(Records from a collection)
/-!
# The doubled see-saw of the `χ`-normalised Weil representations along `blkD` is trivial on BOTH factors, and the UNDOUBLED
# both-slot identity `ω(s_χ^V (X₁ ⊕ X₂)) (Φ₁ ⊠_ι Φ₂) = ω(s_χ^{V₁} X₁) Φ₁ ⊠_ι ω(s_χ^{V₂} X₂) Φ₂` — organ (O44ab) of socket #44∕45R

Track B ∕ hLiu418 = stmt-HodgeConjecture-24832, line `K2_Liu_CurveThetaSigs`, unit U6 ED. 6 socket #44∕45R `sig_K2LiuUndoublingSeparation`
(«UNDOUBLING + SEPARATION OF VARIABLES»); seat `hodgecm-mathlib-K2Liu-p03` (g3).  Setting of ★ `GelbartRogawski1991/DoubledBlockDiagEmbedding`,
★ `DoubledSeesawParabolic`, ★ `DoubledSeesawUndoubling`: CM field `L`, an orthogonal sum `V = V₁ ⊕ V₂` of diagonal hermitian spaces
(`dV = dA ‖ dB` through `hVA ∕ hVB`), ONE partner `W = diag dW`, enumerations `eV, eA, eB`, the doubled groups `H(X)(𝔸)` with their `χ`-normalised
doubled Weil representations `sD_X` (★ `IsDoubledWeilRep`, unique: ★ `isDoubledWeilRep_unique`), the block embedding `blkD : H(V₁)(𝔸) × H(V₂)(𝔸) →* H(V)(𝔸)`
and its see-saw character `seesawCharBlkD` (★ `seesawCharBlkD_spec`), and the `χ`-attached compatible splittings `s_χ^X = chiSplitting` of
`G₁(X)(𝔸) = U(X ⊗ W)(𝔸_{L⁺})` obtained by UNDOUBLING.  The tree proves the see-saw character is `1` on `H(V₁)(𝔸) × 1` (★ `seesawCharBlkD_inl_eq_one`) and
the slot-1 undoubled identity (★ `omega_chiSplitting_sumTensor_idxSplit`, `reindex e_Σ e_Σ X = diag(X₁, 1)`).  THIS FILE adds the mirror image and closes
the square:

* §1 `chiDet_mul_modDelta_blkD_inr` — `blkD (1, q)` of a Siegel `q ∈ P_Δ(V₂)(𝔸)` carries the prescribed scalar `χ(det_Δ q)|det_Δ q|^{1/2}` of `q`;
* §2 `seesawCharBlkD_eq_one_of_isSiegelDelta_inr` — the parabolic comparison at `(1, q)` (the two parabolic clauses of `sD_V`, `sD_{V₂}` at the Θ-test
  vectors, compared through the see-saw scalar `κ` of Weil's `δ`'s, ★ `exists_kappa`); `mpSeesawCharSum_inr_eq_one_of_rigid` (see-saw bookkeeping on the
  second factor) and **`seesawCharBlkD_inr_eq_one`** — `= 1` on `1 × H(V₂)(𝔸)` by the rigidity ★ `IsDoubledWeilRep.monoidHom_eq_one_of_forall_isSiegelDelta`;
* §3 **`seesawCharBlkD_eq_one`** (the see-saw character is TRIVIAL) and **`omega_blkD_sumTensor`**:
  `ω(sD_V (blkD (h₁, h₂))) (Φ₁ ⊠_σ Φ₂) = ω(sD_{V₁} h₁) Φ₁ ⊠_σ ω(sD_{V₂} h₂) Φ₂` — the doubled Weil representation of `V₁ ⊕ V₂` RESTRICTS to the outer tensor
  product of those of `V₁` and `V₂` ([Kudla1994, §2, Thm. 3.1: splittings are additive in `V`]; [HarrisKudlaSweet1996, §1 (1.8)–(1.9)]; [Kudla1984, §1]);
* §4 **`omega_chiSplitting_sumTensor_idxSplit₂`** — undoubled: for `X ∈ G₁(V)(𝔸)` with `reindex e_Σ e_Σ X = diag(X₁, X₂)`,
  `ω(s_χ^V X) (Φ₁ ⊠_ι Φ₂) = ω(s_χ^{V₁} X₁) Φ₁ ⊠_ι ω(s_χ^{V₂} X₂) Φ₂` for ALL `Φ₁, Φ₂` (★ `inlG_eq_blkD`, §3 at `Ψ_j := R⁻¹(Φ_j ⊠ Θ-witness)`, the two
  undoubling product formulas ★ `omegaD_inlG_piSBReindex_symm_tensorToSum`, the 4-fold shuffle ★ `sumTensor_idxSplitD_tensorToSum`, `⊠ T`-cancellation).

WHY THIS IS (O44) OF #44∕45R.  The doubled line-theta kernel of ★ D8 `K2Lit/DoubledLineThetaKernel` lives in the `L⁺`-rational Schrödinger model
`𝒮(𝔸^{n″})` of `𝕎_𝔻 = Res((V ⊕ −V) ⊗ ⟨a′⟩) = 𝕎_V ⊕ 𝕎_{−V}` (★ `dD = (t₀ ‖ −t₀) ∘ finSumFinEquiv⁻¹`), so «undoubling on `ι(G × G)`» [HarrisKudlaSweet1996,
Lem. 1.1 p. 953] is §4 at `V₁ = ⟨t₀⟩`, `V₂ = ⟨−t₀⟩`, `W = ⟨a′⟩`, with NO character and no change of model; [HarrisKudlaSweet1996, (1.30)]'s `χ(det g₂)`
appears only afterwards, when slot 2 is moved from `χ_D = λ̃⁻¹` to `λ̃` (★ `chiSplittingLine_mul_ratioHecke`).  No definition, no instance, no named fact,
no `sorry`; axioms ⊆ {propext, Classical.choice, Quot.sound}.

## References
* [Kudla1994] S. Kudla, *Splitting metaplectic covers of dual reductive pairs*, Israel J. Math. 87 (1994), §2, §3 Thm. 3.1.
* [Kudla1984] S. Kudla, *Seesaw dual reductive pairs*, Progr. Math. 46 (1984) 244–268, §1.
* [HarrisKudlaSweet1996] M. Harris, S. Kudla, W. J. Sweet, *Theta dichotomy for unitary groups*, J. AMS 9 (1996), §1 (1.8)–(1.15), Lem. 1.1 p. 953, (1.30).
* [GelbartRogawski1991] S. Gelbart, J. Rogawski, Invent. Math. 105 (1991), §3.1 Prop. 3.1.1 p. 455, Remark p. 457.
* [MoeglinVignerasWaldspurger1987] C. Mœglin, M.-F. Vignéras, J.-L. Waldspurger, LNM 1291 (1987), Chap. 2 II.1 Rem. (6).

HONEST LABEL: HC_CM is proved only modulo the 7 printed citations (2 remaining named inputs: hLiu418 = stmt-HodgeConjecture-24832, h413 =
stmt-HodgeConjecture-24833) until rung 0 closes; this helper moves no counter.
-/

set_option autoImplicit false

set_option linter.dupNamespace false

noncomputable section

open scoped Classical
open scoped Matrix Kronecker
open NumberField IsDedekindDomain
open Literature.RepresentationTheory.HeisenbergGroup
open Literature.NumberTheory.Automorphic
open Literature.NumberTheory.Weil1964
open Literature.RepresentationTheory.HarrisKudlaSweet1996
open Literature.NumberTheory.GaloisRepresentations

namespace Summit.HodgeConjecture.HodgeConjecture.Cruxes.HLiu418.K2LiuDoubledSeesawBothSlots

open Literature.NumberTheory.GelbartRogawski1991 Literature.NumberTheory.GelbartRogawski1991.UnitaryDualPair
open Literature.NumberTheory.GelbartRogawski1991.GRConstruction
open Literature.NumberTheory.Automorphic.Liu2021.Def411WeilCarriersDoubling

/-! ## §0 Abstract bookkeeping -/

/-- **The parabolic comparison on the SECOND factor, abstractly** (mirror of the private `seesaw_scalar_eq_one_of_parabolic` of ★
`DoubledSeesawParabolic` §7.0).  Three spaces `PV, PA, PB` with a "tensor" `τ : PA → PB → PV` and evaluation functionals `ev` multiplicative on `τ`;
operators `RV, RA, RB` («`ω(r_Δ)`») compatible with `τ` up to `κ ≠ 0`, with one-sided inverses `RV', RA', RB'`; an operator `SV` («`ω(sD_V(1,q))`») acting
on `τ` as `c • τ (SA ·) (SB ·)` with `SA = id`; and the two PARABOLIC identities for `V` and `V₂` at test vectors with `ev tA = ev tB = 1`.  If
`m_V = m_B ≠ 0` then `c = 1`. [folklore] -/
private theorem seesaw_scalar_eq_one_of_parabolic_right {PV PA PB : Type*} [AddCommGroup PV] [Module ℂ PV] [AddCommGroup PA]
    [Module ℂ PA] [AddCommGroup PB] [Module ℂ PB]
    (τ : PA → PB → PV) (evV : PV → ℂ) (evA : PA → ℂ) (evB : PB → ℂ)
    (hevs : ∀ (a : ℂ) (z : PV), evV (a • z) = a * evV z) (hev : ∀ x y, evV (τ x y) = evA x * evB y)
    (RV RV' SV : PV →ₗ[ℂ] PV) (RA RA' SA : PA →ₗ[ℂ] PA) (RB RB' SB : PB →ₗ[ℂ] PB)
    (hRV : ∀ z, RV' (RV z) = z) (hRA : ∀ x, RA (RA' x) = x) (hRB : ∀ y, RB (RB' y) = y) (hSA : ∀ x, SA x = x)
    (κ c mB mV : ℂ) (hκ0 : κ ≠ 0) (hmB : mB ≠ 0) (hm : mV = mB)
    (hR : ∀ x y, RV (τ x y) = κ • τ (RA x) (RB y)) (hS : ∀ x y, SV (τ x y) = c • τ (SA x) (SB y))
    (tA : PA) (tB : PB) (htA : evA tA = 1) (htB : evB tB = 1)
    (hparV : evV (RV (SV (RV' (τ tA tB)))) = mV * evV (τ tA tB))
    (hparB : evB (RB (SB (RB' tB))) = mB * evB tB) :
    c = 1 := by
  -- `RV' (τ tA tB) = κ⁻¹ • τ (RA' tA) (RB' tB)`
  have h1 : RV (τ (RA' tA) (RB' tB)) = κ • τ tA tB := by rw [hR, hRA, hRB]
  have h2 : RV' (τ tA tB) = κ⁻¹ • τ (RA' tA) (RB' tB) := by
    have h := congrArg RV' h1
    rw [hRV, map_smul] at h
    rw [h, smul_smul, inv_mul_cancel₀ hκ0, one_smul]
  -- push `SV`, then `RV`
  have h3 : RV (SV (RV' (τ tA tB))) = c • τ tA (RB (SB (RB' tB))) := by
    rw [h2, map_smul, hS, hSA, map_smul, map_smul, hR, hRA, smul_smul, smul_smul, mul_comm κ⁻¹ c, mul_assoc,
      inv_mul_cancel₀ hκ0, mul_one]
  rw [h3, hevs, hev, hparB, htA, htB, hev, htA, htB, hm] at hparV
  simp only [mul_one, one_mul] at hparV
  -- `hparV : c * mB = mB`
  exact mul_right_cancel₀ hmB (hparV.trans (one_mul mB).symm)

/-- `ρ g⁻¹ (ρ g v) = v` for a representation. [folklore] -/
private theorem rep_inv_apply_apply {G V : Type*} [Group G] [AddCommMonoid V] [Module ℂ V] (ρ : Representation ℂ G V) (g : G) (v : V) :
    ρ g⁻¹ (ρ g v) = v := by
  rw [← Module.End.mul_apply, ← map_mul, inv_mul_cancel, map_one, Module.End.one_apply]

/-- `ρ g (ρ g⁻¹ v) = v` for a representation. [folklore] -/
private theorem rep_apply_inv_apply {G V : Type*} [Group G] [AddCommMonoid V] [Module ℂ V] (ρ : Representation ℂ G V) (g : G) (v : V) :
    ρ g (ρ g⁻¹ v) = v := by
  rw [← Module.End.mul_apply, ← map_mul, mul_inv_cancel, map_one, Module.End.one_apply]

/-- **See-saw bookkeeping on the SECOND factor** (mirror of ★ `Weil1964.mpSeesawCharSum_inl_eq_one_of_rigid`): if the see-saw character of
`(S, s₁ ∘ pr₁, s₂ ∘ pr₂)` is `1` at every `(1, q)` with `q` in a set `Q₂` of «parabolic points» of `P₂`, the three homomorphisms are continuous, and `P₂` is
RIGID for `Q₂` (every continuous character of `P₂` trivial on `Q₂` is trivial), then the see-saw character is `1` on `{1} × P₂`. [cite: Kudla1984, §1]
[cite: GelbartRogawski1991, §3.1 Remark p. 457] -/
theorem mpSeesawCharSum_inr_eq_one_of_rigid {F : Type} [Field F] [NumberField F] {κ κ₁ κ₂ : Type} [Fintype κ] [DecidableEq κ]
    [Fintype κ₁] [DecidableEq κ₁] [Fintype κ₂] [DecidableEq κ₂] (e : κ ≃ κ₁ ⊕ κ₂)
    {T : Matrix κ κ (AdeleRing (𝓞 F) F)} {T₁ : Matrix κ₁ κ₁ (AdeleRing (𝓞 F) F)} {T₂ : Matrix κ₂ κ₂ (AdeleRing (𝓞 F) F)}
    (hT : Matrix.reindex e e T = Matrix.fromBlocks T₁ 0 0 T₂)
    {P₁ P₂ : Type*} [Group P₁] [Group P₂] [TopologicalSpace P₁] [TopologicalSpace P₂]
    (S : P₁ × P₂ →* adelicMpCont F κ T) (s₁ : P₁ →* adelicMpCont F κ₁ T₁) (s₂ : P₂ →* adelicMpCont F κ₂ T₂)
    (hS : ∀ p : P₁ × P₂,
      (UnitaryGroup.spReindex e T (adelicMpCont.proj F κ T (S p))).1 =
        (UnitaryGroup.spSum T₁ T₂ (adelicMpCont.proj F κ₁ T₁ ((s₁.comp (MonoidHom.fst P₁ P₂)) p),
          adelicMpCont.proj F κ₂ T₂ ((s₂.comp (MonoidHom.snd P₁ P₂)) p))).1)
    (hT₁ : IsUnit T₁) (hT₂ : IsUnit T₂)
    (hc : Continuous S) (hc₁ : Continuous s₁) (hc₂ : Continuous s₂)
    (Q₂ : Set P₂)
    (hQ : ∀ q ∈ Q₂, mpSeesawCharSum e hT S (s₁.comp (MonoidHom.fst P₁ P₂)) (s₂.comp (MonoidHom.snd P₁ P₂))
      hS hT₁ hT₂ (1, q) = 1)
    (hrigid : ∀ η : P₂ →* ℂˣ, (Continuous fun p => ((η p : ℂˣ) : ℂ)) → (∀ q ∈ Q₂, η q = 1) → η = 1)
    (p₂ : P₂) :
    mpSeesawCharSum e hT S (s₁.comp (MonoidHom.fst P₁ P₂)) (s₂.comp (MonoidHom.snd P₁ P₂)) hS hT₁ hT₂ (1, p₂) = 1 := by
  have hcont : Continuous fun p : P₁ × P₂ =>
      ((mpSeesawCharSum e hT S (s₁.comp (MonoidHom.fst P₁ P₂)) (s₂.comp (MonoidHom.snd P₁ P₂)) hS hT₁ hT₂ p : ℂˣ) : ℂ) :=
    continuous_mpSeesawCharSum e hT S _ _ hS hT₁ hT₂ hc (hc₁.comp continuous_fst) (hc₂.comp continuous_snd)
  -- (make the see-saw character an opaque local: keeps `isDefEq` off the `mpSeesawCharSum` telescope)
  generalize mpSeesawCharSum e hT S (s₁.comp (MonoidHom.fst P₁ P₂)) (s₂.comp (MonoidHom.snd P₁ P₂)) hS hT₁ hT₂ = c
    at hQ hcont ⊢
  have hη : c.comp (MonoidHom.inr P₁ P₂) = 1 :=
    hrigid (c.comp (MonoidHom.inr P₁ P₂)) (hcont.comp (continuous_const.prodMk continuous_id)) (fun q hq => hQ q hq)
  have h := DFunLike.congr_fun hη p₂
  rwa [MonoidHom.comp_apply, MonoidHom.inr_apply, MonoidHom.one_apply] at h

section BothSlots

variable (L : Type) [Field L] [NumberField L] [IsCMField L]

variable {N₁ N₂ M n n₁ n₂ : ℕ} (eV : Fin (N₁ + N₂) × Fin M ≃ Fin n) (eA : Fin N₁ × Fin M ≃ Fin n₁)
  (eB : Fin N₂ × Fin M ≃ Fin n₂)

_Exercise directions_
Your task is to restate, word for word, only those lines above that fall between the line holding "(hc : Continuous" and the line holding "have hcont : Continuous fun p : P₁ × P₂ =>", inclusive.

_Exercise answer_
    (hc : Continuous S) (hc₁ : Continuous s₁) (hc₂ : Continuous s₂)
    (Q₂ : Set P₂)
    (hQ : ∀ q ∈ Q₂, mpSeesawCharSum e hT S (s₁.comp (MonoidHom.fst P₁ P₂)) (s₂.comp (MonoidHom.snd P₁ P₂))
      hS hT₁ hT₂ (1, q) = 1)
    (hrigid : ∀ η : P₂ →* ℂˣ, (Continuous fun p => ((η p : ℂˣ) : ℂ)) → (∀ q ∈ Q₂, η q = 1) → η = 1)
    (p₂ : P₂) :
    mpSeesawCharSum e hT S (s₁.comp (MonoidHom.fst P₁ P₂)) (s₂.comp (MonoidHom.snd P₁ P₂)) hS hT₁ hT₂ (1, p₂) = 1 := by
  have hcont : Continuous fun p : P₁ × P₂ =>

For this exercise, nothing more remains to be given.